July 9 (Bloomberg) -- Facebook Inc., owner of the biggest social-networking site, faces a formal review this week from data-protection officials over changes regulators sought after a probe into how the social network handles personal data.
Facebook’s progress in making “a wide range of best-practice improvements” will be reviewed as part of this week’s on-site audit by the Irish Office of the Data Protection Commissioner. An agency report in December urged Facebook to increase “transparency and controls for the use of personal data for advertising purposes” and to delete “data held from user interactions with the site much sooner.”
These and “any other current or ongoing issues will be discussed with Facebook during our on-site re-audit,” Gary Davis, Ireland’s deputy data protection commissioner, said in an e-mail today.
Facebook Ireland provides service to the Palo Alto, California-based company’s users outside the U.S. and Canada, according to the agency. The agency began reviewing Facebook’s compliance with Irish and European Union data-protection rules in 2011.
Facebook said in an e-mailed statement that it has kept in contact with regulators in recent months on “our progress in implementing the recommendations outlined in their audit report from December.”
The agency “will conduct an on-site audit meeting with Facebook Ireland in mid-July,” the company said. “We look forward to the meeting.”
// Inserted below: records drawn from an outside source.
import Summits.QuantumFields.BalabanUV.Beta.EriceFlowEnclosureUnitStepTailLaw

/-!
# Beta / EriceFlowEnclosureUnitStepTailLawEnd — THE TAIL OF A SLOWLY OSCILLATING C² FUNCTION ALONG AN ALMOST-UNIT-STEP SEQUENCE, TO SECOND ORDER
# (P2 #56d-B, part 2 of 2; abstract service for the bare-side sharpness witness): for `u_j` with steps `s_j = u_{j+1} − u_j ∈ [1∕2, 2]`,
# `|s_j − 1| ≤ σ∕u_{j+1}²`, `u_0 ≥ 1`, and g ∈ C² on [1, ∞) with `|g| ≤ C_g∕x²`, `|g″| ≤ C₂∕x³`, `F′ = −g`, `|F| ≤ C_F∕x`:
#     **`|Σ_{j>K} g(u_j) − F(u_K)| ≤ A∕u_K²`,  A = C_g∕2 + 9(4C₂ + σC_g)`**
# — the trajectory remainder sum IS the tail integral `∫_{u_K}^∞ g = F(u_K)` up to `O(u_K⁻²)`, although the first-order Riemann error
# `Σ_{j≥K} sup|g′|` is only `O(u_K^{−3∕2})` for the witness (g′ ≍ x^{−5∕2}): the trapezoid rule (part 1) pays `s³ sup|g″|∕2 = O(u⁻³)` per cell,
# the half-differences `(g(u_j) − g(u_{j+1}))∕2` TELESCOPE to `g(u_K)∕2 = O(u_K⁻²)`, and the step defects cost `σC_g∕u⁴`.  Plus the first-order
# law for a bounded C¹ function G with `|G′| ≤ C₁∕x` and primitive S:
#     **`|Σ_{K<N} G(u_K) − (S(u_N) − S(u_0))| ≤ 8C₁·H_N + 6σ·C_G`**  (H_N the harmonic mass).
# P2 #56d-C reads both on β_W's trajectories (`u_j = 1∕h_j`, g = the (3.73)-remainder in the inverse coupling, F(u_K) = h_K·V(h_K),
# G = cos√x∕√x, S = 2 sin√x).  Pure [folklore] (Euler–Maclaurin to second order on an irregular grid); no Erice sentence occurs.
#   §4 HEADLINE **`tail_finite_le`** (K ≤ J, exact boundary terms `F(u_J)`, `g(u_J)∕2`) and END **`tail_law`** (`|Σ'_{i} g(u_{K+1+i}) − F(u_K)| ≤ A∕u_K²`);
#   §5 **`firstOrder_sum_le`**.
# (β-flow team, prover 2 = lower ∕ positivity side, unit `b2b-balaban-beta-bflow-p2`, gen 39; module P2 #56d-B2)

HONEST FRAMING (page 1 of everything the β sub-cell writes): discharging `BetaPertH` makes Bałaban's UV stability UNCONDITIONAL — a
real constructive-QFT result; it is NOT the continuum limit and NOT the Clay problem.  HONEST DEPENDENCY (cell reorg 2026-08-19,
verbatim): «continuum YM on T⁴ ⇐ BetaPertH ∧ nine spine estimates (0/9 proved); BetaPertH ⇐ (D1) ∧ (D4) ∧ CAP+tail; G-an2-4 gates
asym, D1 and NE2/3/4.»  THIS MODULE DISCHARGES NOTHING and quotes nothing: [folklore] real analysis on abstract data (g, F, G, S, u).

WHAT THIS FILE PROVES (0 sorry, 0 def): §4 HEADLINE **`tail_finite_le`**, END **`tail_law`**; §5 **`firstOrder_sum_le`**.
NOT CLAIMED: anything on (3.62) ∕ β (P2 #56d-C); `BetaPertH`; continuum; Clay.
-/

namespace Summit.QuantumFields.BalabanUV.Beta.EriceFlowEnclosureUnitStepTailLawEnd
Facebook has agreed to enhance the information users get about their deleted and removed content and to simplify explanations of its privacy policies. The Irish agency will issue a second report later this year.
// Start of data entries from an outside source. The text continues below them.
import Literature.Barriers.PneNP.NaturalProofs
import Literature.Computability.Complexity.PNPNaturalProofsProofs
import Literature.Computability.Complexity.CircuitClassesUniformProofs
import Literature.Computability.MetaComplexity.NaturalProofsProofs
import HarnessLib

/-!
# Barrier catalogue `PneNP`: natural proofs — proofs (Razborov–Rudich 1997, Thm. 4.1)

Sibling proof file of `Literature/Barriers/PneNP/NaturalProofs.lean` (D-0014: the barrier fact is
`def NaturalProofs : Prop`, its discharge is `theorem NaturalProofs_holds : NaturalProofs`; this
file contains theorems only). It discharges

* `NaturalProofs_holds : NaturalProofs` — the natural proofs barrier (Razborov–Rudich 1997,
  Thm. 4.1: "There is no lower bound proof which is `P/poly`-natural against `P/poly`, unless for
  every `ε > 0` no pseudo-random generator family `Gₖ : {0,1}ᵏ → {0,1}²ᵏ` in `P/poly` has
  hardness `H(Gₖ) ≥ 2^{k^ε}`"; Arora–Barak 2009, Thm. 23.1),

and records the hypothesis-free forms of the readings proved in `NaturalProofs.lean` under
`(h : NaturalProofs)`: no natural proof against `P/poly` (`not_exists_naturalProof_of_hardPRG`),
none that is `P`-natural (`not_exists_P_natural_of_hardPRG`, now also without the hypothesis
`P ⊆ P/poly`, discharged as `P_subset_PPoly_holds`), none of `L ∉ P/poly` for any language `L`
(`no_naturalProof_for_of_hardPRG`) — each conditional only on the pseudorandomness hypothesis
`HardPRGExist` of the theorem — and what a natural proof proves (`IsNaturalProof.not_mem_PPoly'`,
without the usefulness-bridge hypothesis, discharged as
`isUsefulAgainst_PPoly_of_isUsefulAgainstPPoly_holds`).

## Proof

`NaturalProofs` is by definition (`naturalProofs_iff`) the tree fact
`Literature.Computability.Complexity.natural_proofs_barrier` (`Literature/Computability/Complexity/PNPNaturalProofs.lean`),
which is discharged as `Literature.Computability.Complexity.natural_proofs_barrier_holds` in
`Literature/Computability/Complexity/PNPNaturalProofsProofs.lean`. That proof follows the printed
one (Razborov–Rudich 1997, proof of Thm. 4.1; Arora–Barak 2009, §23.3, pp. 591–592, with the
Goldreich–Goldwasser–Micali tree of Thm. 9.17, pp. 227–228): the `P/poly`-constructive large
sub-property is a polynomial-size test on truth tables accepting a `2^{-O(n)}` fraction of all
`n`-variable functions; the GGM functions `f_s : {0,1}ⁿ → {0,1}` built from `Gₖ` with
`n = ⌊k^{1/D}⌋`, `1/D < ε`, have circuits of size polynomial in `n`, so by usefulness the test
rejects all of them for large `n`; the hybrid argument over the `2ⁿ - 1` internal nodes of the GGM
tree (`Literature.Computability.MetaComplexity.prgHardness_le_of_test`, `Literature/Computability/MetaComplexity/GGM.lean`)
converts the test into a `B₂`-circuit of size `2^{O(n)}` with advantage `2^{-O(n)}` against `Gₖ`,
whence `H(Gₖ) ≤ 2^{O(n)} < 2^{k^ε}` for all large `k` — in particular for infinitely many `k`,
which is the (weak, `∃ᶠ`) form vendored in the tree.

## References

* A. A. Razborov, S. Rudich, *Natural proofs*, J. Comput. System Sci. 55 (1997) 24–35, Thm. 4.1
  and its proof (§4); §2 (natural, useful properties). Primary text paywalled (acquisition
  requested); statement as quoted in the tree file `PNPNaturalProofs.lean`.
* S. Arora, B. Barak, *Computational Complexity: A Modern Approach*, CUP 2009, Thm. 23.1
  (p. 587) and §23.3 (proof, pp. 591–592); Thm. 9.17 (GGM, pp. 227–228); Thm. 6.6
  (`P ⊆ P/poly`).
-/

namespace Literature.Barriers.PneNP

open _root_.Computability Literature.Computability.Complexity Literature.Computability.Complexity.Classes Literature.Computability.MetaComplexity Filter

/-! ### The discharge -/

/-- **Discharge of the natural proofs barrier `NaturalProofs`** (Razborov–Rudich 1997,
Thm. 4.1; Arora–Barak 2009, Thm. 23.1): if `Q` is a `P/poly`-natural combinatorial property
useful against `P/poly`, then for every pseudo-random generator family `G` in `P/poly` and every
`ε > 0`, `H(Gₖ) < 2^{k^ε}` for infinitely many `k`. By `naturalProofs_iff` this is the tree
theorem `Literature.Computability.Complexity.natural_proofs_barrier_holds` (GGM tree + hybrid argument, see the module
docstring). [cite: RazborovRudich1997, Thm. 4.1] [cite: AroraBarakCC2009, Thm. 23.1 and §23.3 (proof, pp. 591–592)] -/
theorem NaturalProofs_holds : NaturalProofs :=
  naturalProofs_iff.2 natural_proofs_barrier_holds

/-! ### Hypothesis-free readings -/

/-- **No natural proof against `P/poly` if `2^{k^ε}`-hard PRGs in `P/poly` exist**
(Razborov–Rudich 1997, Thm. 4.1, contrapositive; Arora–Barak 2009, Thm. 23.1), now conditional
on the pseudorandomness hypothesis `HardPRGExist` only (`NaturalProofs.not_exists_naturalProof`
fed with `NaturalProofs_holds`). [cite: RazborovRudich1997, Thm. 4.1] [cite: AroraBarakCC2009, Thm. 23.1] -/
theorem not_exists_naturalProof_of_hardPRG (hG : HardPRGExist) :
    ¬ ∃ Q : CombinatorialProperty, IsNaturalProof Q :=
  NaturalProofs_holds.not_exists_naturalProof hG

/-- **No `P`-natural property useful against `P/poly` if hard PRGs exist** (Razborov–Rudich
1997, Thm. 4.1 with §2: `Γ`-naturality is monotone in `Γ`, and `P ⊆ P/poly`, Arora–Barak 2009,
Thm. 6.6, discharged in the tree as `P_subset_PPoly_holds`). Hypothesis-free form of
`NaturalProofs.not_exists_P_natural`. [cite: RazborovRudich1997, Thm. 4.1 with §2] [cite: AroraBarakCC2009, Thm. 6.6] -/
theorem not_exists_P_natural_of_hardPRG (hG : HardPRGExist) :
    ¬ ∃ Q : CombinatorialProperty, IsNatural P Q ∧ IsUsefulAgainstPPoly Q :=
  NaturalProofs_holds.not_exists_P_natural hG P_subset_PPoly_holds

/-- **No natural proof of `L ∉ P/poly`, for any language `L`, if hard PRGs exist** — in
particular none of `NP ⊄ P/poly` (`Literature.Computability.Complexity.NPNotSubsetPPoly`, routes PneNP/Circuit, Circuit2).
Hypothesis-free form of `NaturalProofs.no_naturalProof_for`. [cite: RazborovRudich1997, Thm. 4.1] [cite: AroraBarakCC2009, Thm. 23.1 ("such techniques will not be able to prove NP ⊄ P/poly")] -/
theorem no_naturalProof_for_of_hardPRG (hG : HardPRGExist) (L : Language Bool) :
    ¬ ∃ Q : CombinatorialProperty, IsNaturalProof Q ∧ ∃ᶠ n in atTop, L.sliceFn n ∈ Q n :=
  NaturalProofs_holds.no_naturalProof_for hG L

/-- **What a natural proof proves**, without the bridge hypothesis of
`IsNaturalProof.not_mem_PPoly` (discharged as
`isUsefulAgainst_PPoly_of_isUsefulAgainstPPoly_holds`): a natural proof `Q` establishes
`L ∉ P/poly` for every language `L` whose slices have the property for infinitely many lengths
(Razborov–Rudich 1997, §2, "Usefulness"; Arora–Barak 2009, §23.1). [cite: RazborovRudich1997, §2 (usefulness)] [cite: AroraBarakCC2009, §23.1] -/
theorem IsNaturalProof.not_mem_PPoly' {Q : CombinatorialProperty} (hQ : IsNaturalProof Q)
    {L : Language Bool} (hL : ∃ᶠ n in atTop, L.sliceFn n ∈ Q n) : L ∉ PPoly :=
  hQ.not_mem_PPoly isUsefulAgainst_PPoly_of_isUsefulAgainstPPoly_holds hL

/-- The dichotomy form of the barrier, unconditionally: a natural proof against `P/poly` and a
`2^{k^ε}`-hard pseudo-random generator family in `P/poly` do not both exist (Razborov–Rudich
1997, Thm. 4.1, the "self-defeating" reading: a natural proof of a strong lower bound would break
the very pseudo-random generators whose existence such lower bounds are meant to support).
[cite: RazborovRudich1997, Thm. 4.1] -/
theorem not_naturalProof_and_hardPRG :
    ¬ ((∃ Q : CombinatorialProperty, IsNaturalProof Q) ∧ HardPRGExist) :=
  fun h => not_exists_naturalProof_of_hardPRG h.2 h.1

end Literature.Barriers.PneNP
A Germany data protection regulator last month suspended its probe of Facebook’s facial-recognition features pending the Irish audit.
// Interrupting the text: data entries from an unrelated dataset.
import Mathlib.Algebra.Group.Pointwise.Finset.Basic
import Mathlib.Tactic
import HarnessLib

/-!
# Route `GreenTaoLevelTwo`, crux `GITwo` (stmt-Parity-21275), line `birth`, stub `stub_cyclicInverse`:
# a graph slice with `4Γ'' − 4Γ''` a graph carries a locally additive section on `2H'' − 2H''`

Nineteenth helper file toward the XL stub `stub_cyclicInverse` (B. Green, T. Tao, arXiv:math/0503014,
Thm. 68 = PEMS 51 (2008) Thm. 12.8).  First step of arXiv Prop. 43 after Lemma 44 (files
`…LinearSlice`, `…GraphSliceOfU3`): if `Γ''` is nonempty and `4Γ'' − 4Γ''` is a graph, then
`2Γ'' − 2Γ'' ⊆ 4Γ'' − 4Γ''` is a graph over `2H'' − 2H''` (`H'' = pr₁Γ''`), i.e. there is a
section `μ` with `(h, μ h) ∈ 2Γ'' − 2Γ''` for `h ∈ 2H'' − 2H''`, and `μ` is ADDITIVE wherever this
makes sense: `μ(h₁ + h₂) = μ h₁ + μ h₂` whenever `h₁, h₂, h₁ + h₂ ∈ 2H'' − 2H''`.  With Bogolyubov
(`…BogolyubovBohr`: `B(Spec, ¼) ⊆ 2H'' − 2H''`) this is the locally linear map of Prop. 43.
Everything is def-free and generic (any additive commutative groups).

* `two_sub_two_subset_four_sub_four` — `2Γ − 2Γ ⊆ 4Γ − 4Γ` for nonempty `Γ`;
* `fst_two_sub_two` — `pr₁(2Γ − 2Γ) = 2·pr₁Γ − 2·pr₁Γ`;
* `exists_locally_additive_section` — the section `μ` and its local additivity.

References: [GreenTao2008U3Inverse] arXiv:math/0503014, Prop. 43 (proof, definition of `M`);
Lemma 29 / Prop. 28 (model case).
-/

namespace Summit.Parity.GeneralizedHardyLittlewood.GreenTaoLevelTwoGITwoCyclicInverse

open Finset
open scoped Pointwise

variable {α β : Type*} [AddCommGroup α] [AddCommGroup β] [DecidableEq α] [DecidableEq β]

/-- `2Γ − 2Γ ⊆ 4Γ − 4Γ` for a nonempty finset (add and subtract `e + e`). [folklore] -/
theorem two_sub_two_subset_four_sub_four (Γ : Finset (α × β)) (hne : Γ.Nonempty) :
    2 • Γ - 2 • Γ ⊆ 4 • Γ - 4 • Γ := by
  obtain ⟨e, he⟩ := hne
  intro x hx
  rw [Finset.mem_sub] at hx ⊢
  obtain ⟨a, ha, b, hb, rfl⟩ := hx
  have h2e : e + e ∈ 2 • Γ := by
    rw [two_nsmul]; exact add_mem_add he he
  refine ⟨a + (e + e), ?_, b + (e + e), ?_, by abel⟩
  · rw [show (4 : ℕ) = 2 + 2 from rfl, add_nsmul]; exact add_mem_add ha h2e
  · rw [show (4 : ℕ) = 2 + 2 from rfl, add_nsmul]; exact add_mem_add hb h2e

/-- The first projection commutes with iterated sumsets: `pr₁(nΓ) = n·pr₁Γ`. [folklore] -/
theorem image_fst_nsmul (Γ : Finset (α × β)) (n : ℕ) :
    (n • Γ).image Prod.fst = n • Γ.image Prod.fst := by
  have hf : (Prod.fst : α × β → α) = ⇑(AddMonoidHom.fst α β) := rfl
  induction n with
  | zero =>
    rw [zero_nsmul, zero_nsmul, ← Finset.singleton_zero, image_singleton, Prod.fst_zero,
      Finset.singleton_zero]
  | succ n ih => rw [succ_nsmul, succ_nsmul, hf, image_add, ← hf, ih]

/-- `pr₁(s − t) = pr₁ s − pr₁ t`. [folklore] -/
theorem image_fst_sub (s t : Finset (α × β)) :
    (s - t).image Prod.fst = s.image Prod.fst - t.image Prod.fst := by
  have hf : (Prod.fst : α × β → α) = ⇑(AddMonoidHom.fst α β) := rfl
  rw [hf]
  exact image_image₂_distrib (map_sub (AddMonoidHom.fst α β))

/-- `pr₁(nΓ − nΓ) = n·pr₁Γ − n·pr₁Γ`. [folklore] -/
theorem image_fst_nsmul_sub_nsmul (Γ : Finset (α × β)) (n : ℕ) :
    (n • Γ - n • Γ).image Prod.fst = n • Γ.image Prod.fst - n • Γ.image Prod.fst := by
  rw [image_fst_sub, image_fst_nsmul]

/-- **Locally additive section of a graph slice.** If `Γ` is nonempty and `4Γ − 4Γ` is a graph, there
is `μ : α → β` with `(h, μ h) ∈ 2Γ − 2Γ` for every `h ∈ 2H − 2H` (`H = pr₁Γ`), `μ p.1 = p.2` for every
`p ∈ 2Γ − 2Γ`, and `μ(h₁ + h₂) = μ h₁ + μ h₂` whenever `h₁, h₂, h₁ + h₂ ∈ 2H − 2H`.
[cite: GreenTao2008U3Inverse, Prop. 43 (proof: the map `M`)] -/
theorem exists_locally_additive_section (Γ : Finset (α × β)) (hne : Γ.Nonempty)
    (hgraph : Set.InjOn Prod.fst ((4 • Γ - 4 • Γ : Finset (α × β)) : Set (α × β))) :
    ∃ μ : α → β,
      (∀ p ∈ 2 • Γ - 2 • Γ, μ p.1 = p.2) ∧
      (∀ h ∈ 2 • Γ.image Prod.fst - 2 • Γ.image Prod.fst, (h, μ h) ∈ 2 • Γ - 2 • Γ) ∧
      (∀ h₁ h₂, h₁ ∈ 2 • Γ.image Prod.fst - 2 • Γ.image Prod.fst →
        h₂ ∈ 2 • Γ.image Prod.fst - 2 • Γ.image Prod.fst →
        h₁ + h₂ ∈ 2 • Γ.image Prod.fst - 2 • Γ.image Prod.fst →
        μ (h₁ + h₂) = μ h₁ + μ h₂) := by
  classical
  have hsub := two_sub_two_subset_four_sub_four Γ hne
  -- the section: pick, for each `h`, some `p ∈ 2Γ − 2Γ` over `h` (or `0`)
  have hproj : ∀ h ∈ 2 • Γ.image Prod.fst - 2 • Γ.image Prod.fst, ∃ p ∈ 2 • Γ - 2 • Γ, p.1 = h := by
    intro h hh
    rw [← image_fst_nsmul_sub_nsmul, mem_image] at hh
    obtain ⟨p, hp, rfl⟩ := hh
    exact ⟨p, hp, rfl⟩
  let μ : α → β := fun h =>
    if hh : h ∈ 2 • Γ.image Prod.fst - 2 • Γ.image Prod.fst then ((hproj h hh).choose).2 else 0
  have hμmem : ∀ h ∈ 2 • Γ.image Prod.fst - 2 • Γ.image Prod.fst, (h, μ h) ∈ 2 • Γ - 2 • Γ := by
    intro h hh
    have hspec := (hproj h hh).choose_spec
    have hval : μ h = ((hproj h hh).choose).2 := by
      show (if hh : h ∈ 2 • Γ.image Prod.fst - 2 • Γ.image Prod.fst then ((hproj h hh).choose).2 else 0) = _
      rw [dif_pos hh]
    rw [hval]
    have : ((hproj h hh).choose) = (h, ((hproj h hh).choose).2) := Prod.ext hspec.2 rfl
    rw [← this]
    exact hspec.1
  -- uniqueness from the graph property of `4Γ − 4Γ ⊇ 2Γ − 2Γ`
  have huniq : ∀ p ∈ 2 • Γ - 2 • Γ, ∀ q ∈ 4 • Γ - 4 • Γ, p.1 = q.1 → p.2 = q.2 := by
    intro p hp q hq h
    have := hgraph (mem_coe.mpr (hsub hp)) (mem_coe.mpr hq) h
    rw [this]
  refine ⟨μ, ?_, hμmem, ?_⟩
  · intro p hp
    have hh : p.1 ∈ 2 • Γ.image Prod.fst - 2 • Γ.image Prod.fst := by
      rw [← image_fst_nsmul_sub_nsmul]; exact mem_image_of_mem _ hp
    have h1 := hμmem p.1 hh
    exact (huniq p hp (p.1, μ p.1) (hsub h1) rfl).symm
  · intro h₁ h₂ hh₁ hh₂ hh₁₂
    have h1 := hμmem h₁ hh₁
    have h2 := hμmem h₂ hh₂
    have h12 := hμmem (h₁ + h₂) hh₁₂
    -- `(h₁, μh₁) + (h₂, μh₂) ∈ 4Γ − 4Γ` has first coordinate `h₁ + h₂`
    have hsum : (h₁, μ h₁) + (h₂, μ h₂) ∈ 4 • Γ - 4 • Γ := by
      rw [Finset.mem_sub] at h1 h2
      obtain ⟨a, ha, b, hb, hab⟩ := h1
      obtain ⟨c, hc, d, hd, hcd⟩ := h2
      rw [← hab, ← hcd, show a - b + (c - d) = (a + c) - (b + d) by abel]
      refine Finset.sub_mem_sub ?_ ?_
      · rw [show (4 : ℕ) = 2 + 2 from rfl, add_nsmul]; exact add_mem_add ha hc
      · rw [show (4 : ℕ) = 2 + 2 from rfl, add_nsmul]; exact add_mem_add hb hd
    have := huniq (h₁ + h₂, μ (h₁ + h₂)) h12 ((h₁, μ h₁) + (h₂, μ h₂)) hsum rfl
    simpa using this

end Summit.Parity.GeneralizedHardyLittlewood.GreenTaoLevelTwoGITwoCyclicInverse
For companies that don’t comply with its recommendations, the Irish agency may pursue summary proceedings that can result in a maximum fine of 3,000 euros ($3,690). If convicted of serious breaches of data policy, a court may fine a company as much as 100,000 euros.
Data protection is currently policed by separate regulators across the 27-nation EU. The EU’s executive body wants to simplify the system so companies deal with only one data-protection regulator in the zone.